Material to process:
----------

/-- **`NE2PlusSite` FOR THE SLICES OF KING'S (2.17) AT THEIR PHYSICAL MASSES, HYPOTHESIS-FREE, ONE `(C, δ)` FOR THE WHOLE FAMILY** (`d ≥ 1`,
odd `L ≥ 3`, `a, m² > 0`, `0 < γ ≤ 1`; every `c35`): the `A = 0` member class of parts D–E IS King's decomposition of the fluctuation propagator
with its (2.20) mass bookkeeping — part F's HONEST SCOPE (iii) no longer applies.  HONEST SCOPE: `A = 0`, one-point backgrounds, lattice units,
NOT the sum over slices, NOT a discharge. [cite: King1986, (2.17) p.653, (2.20) p.654, Prop. 3.9 (3.73) p.665, (4.42)–(4.43) p.675; Balaban1985BackgroundPropagators, Thm 3.2 (3.48) p.398 + Thm 3.14 pp.426–427 (quantifier template)] -/
theorem ne2PlusSite_kSlicesPhys (hd : 1 ≤ d) (hLodd : Odd L) (hL : 2 ≤ L) {a m2 : ℝ} (ha : 0 < a) (hm : 0 < m2) {γ : ℝ}
    (hγ0 : 0 < γ) (hγ1 : γ ≤ 1) (c35 : ℝ) :
    NE2PlusSite (d + 1) (-2) c35 (fun i : KSliceIdx d => slicesInstance (kSliceIndexPhys L a m2 hL i))
      (fun i => slicesGSite (kSliceIndexPhys L a m2 hL i)) := by
  obtain ⟨C, δ, hC, hδ, H⟩ := line1_kSlicesPhys (d := d) L hd hLodd hL ha hm hγ0.le hγ1
  exact ne2PlusSite_slicesG_of_line1 (kSliceIndexPhys L a m2 hL) hC hδ (half_pos hγ0) H c35

/-- `NE2ZeroSite` for the exact-mass members. [cite: King1986, Prop. 3.9 (3.73) p.665] -/
theorem ne2ZeroSite_kSlicesPhys (hd : 1 ≤ d) (hLodd : Odd L) (hL : 2 ≤ L) {a m2 : ℝ} (ha : 0 < a) (hm : 0 < m2) {γ : ℝ}
    (hγ0 : 0 < γ) (hγ1 : γ ≤ 1) :
    NE2ZeroSite (d + 1) (-2) (fun i : KSliceIdx d => slicesInstance (kSliceIndexPhys L a m2 hL i))
      (fun i => slicesGSite (kSliceIndexPhys L a m2 hL i)) :=
  ne2ZeroSite_of_ne2PlusSite (c35 := 0) (fun _ _ _ => trivial) (ne2PlusSite_kSlicesPhys L hd hLodd hL ha hm hγ0 hγ1 0)


/-! ## §3 (v1.1) The DECAY of the slice kernel, one constant pair for all masses — the input of the successor's induction (PART O-a) -/

open Literature.MathematicalPhysics.QuantumFieldTheory.King1986 (triple_decay_bound)

/-- **Decay of a triple contraction of decaying legs and kernel** (F₀'s selector trick on `King1986.triple_decay_bound`):
`|Σ_w(Σ_z f(z)C(z,w))g(w)| ≤ αcβ·V²·e^{−(κ∕2)d(u₀,v₀)}`. [cite: King1986, (4.41) p.675] -/
theorem triple_decay {U : Type*} [Fintype U] [DecidableEq U] (dist : U → U → ℝ) (hd0 : ∀ u v, 0 ≤ dist u v)
    (htri : ∀ u v w, dist u w ≤ dist u v + dist v w) {f g : U → ℝ} {C : Matrix U U ℝ} {u₀ v₀ : U}
    {κ α c β V : ℝ} (hκ : 0 ≤ κ) (hα : 0 ≤ α) (hc : 0 ≤ c) (hβ : 0 ≤ β)
    (hf : ∀ z, |f z| ≤ α * Real.exp (-(κ * dist u₀ z))) (hC : ∀ z w, |C z w| ≤ c * Real.exp (-(κ * dist z w)))
    (hg : ∀ w, |g w| ≤ β * Real.exp (-(κ * dist w v₀))) (hV : ∀ u, ∑ z, Real.exp (-(κ / 2 * dist u z)) ≤ V) :
    |triple f C g| ≤ α * c * β * V ^ 2 * Real.exp (-(κ / 2 * dist u₀ v₀)) := by
  have h := triple_decay_bound dist hd0 htri (rowSel f u₀) C (colSel g v₀) hκ hα hc (abs_rowSel_le hα hf) hC
    (abs_colSel_le hβ hg) hV u₀ v₀
  rwa [← triple_eq_selectors] at h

----------

Task item: Reproduce exactly the lines from the one containing "hL i)) := by" through the last line of the records above, including both, and nothing else.

Result:
      (fun i => slicesGSite (kSliceIndexPhys L a m2 hL i)) := by
  obtain ⟨C, δ, hC, hδ, H⟩ := line1_kSlicesPhys (d := d) L hd hLodd hL ha hm hγ0.le hγ1
  exact ne2PlusSite_slicesG_of_line1 (kSliceIndexPhys L a m2 hL) hC hδ (half_pos hγ0) H c35

/-- `NE2ZeroSite` for the exact-mass members. [cite: King1986, Prop. 3.9 (3.73) p.665] -/
theorem ne2ZeroSite_kSlicesPhys (hd : 1 ≤ d) (hLodd : Odd L) (hL : 2 ≤ L) {a m2 : ℝ} (ha : 0 < a) (hm : 0 < m2) {γ : ℝ}
    (hγ0 : 0 < γ) (hγ1 : γ ≤ 1) :
    NE2ZeroSite (d + 1) (-2) (fun i : KSliceIdx d => slicesInstance (kSliceIndexPhys L a m2 hL i))
      (fun i => slicesGSite (kSliceIndexPhys L a m2 hL i)) :=
  ne2ZeroSite_of_ne2PlusSite (c35 := 0) (fun _ _ _ => trivial) (ne2PlusSite_kSlicesPhys L hd hLodd hL ha hm hγ0 hγ1 0)


/-! ## §3 (v1.1) The DECAY of the slice kernel, one constant pair for all masses — the input of the successor's induction (PART O-a) -/

open Literature.MathematicalPhysics.QuantumFieldTheory.King1986 (triple_decay_bound)

/-- **Decay of a triple contraction of decaying legs and kernel** (F₀'s selector trick on `King1986.triple_decay_bound`):
`|Σ_w(Σ_z f(z)C(z,w))g(w)| ≤ αcβ·V²·e^{−(κ∕2)d(u₀,v₀)}`. [cite: King1986, (4.41) p.675] -/
theorem triple_decay {U : Type*} [Fintype U] [DecidableEq U] (dist : U → U → ℝ) (hd0 : ∀ u v, 0 ≤ dist u v)
    (htri : ∀ u v w, dist u w ≤ dist u v + dist v w) {f g : U → ℝ} {C : Matrix U U ℝ} {u₀ v₀ : U}
    {κ α c β V : ℝ} (hκ : 0 ≤ κ) (hα : 0 ≤ α) (hc : 0 ≤ c) (hβ : 0 ≤ β)
    (hf : ∀ z, |f z| ≤ α * Real.exp (-(κ * dist u₀ z))) (hC : ∀ z w, |C z w| ≤ c * Real.exp (-(κ * dist z w)))
    (hg : ∀ w, |g w| ≤ β * Real.exp (-(κ * dist w v₀))) (hV : ∀ u, ∑ z, Real.exp (-(κ / 2 * dist u z)) ≤ V) :
    |triple f C g| ≤ α * c * β * V ^ 2 * Real.exp (-(κ / 2 * dist u₀ v₀)) := by
  have h := triple_decay_bound dist hd0 htri (rowSel f u₀) C (colSel g v₀) hκ hα hc (abs_rowSel_le hα hf) hC
    (abs_colSel_le hβ hg) hV u₀ v₀
  rwa [← triple_eq_selectors] at h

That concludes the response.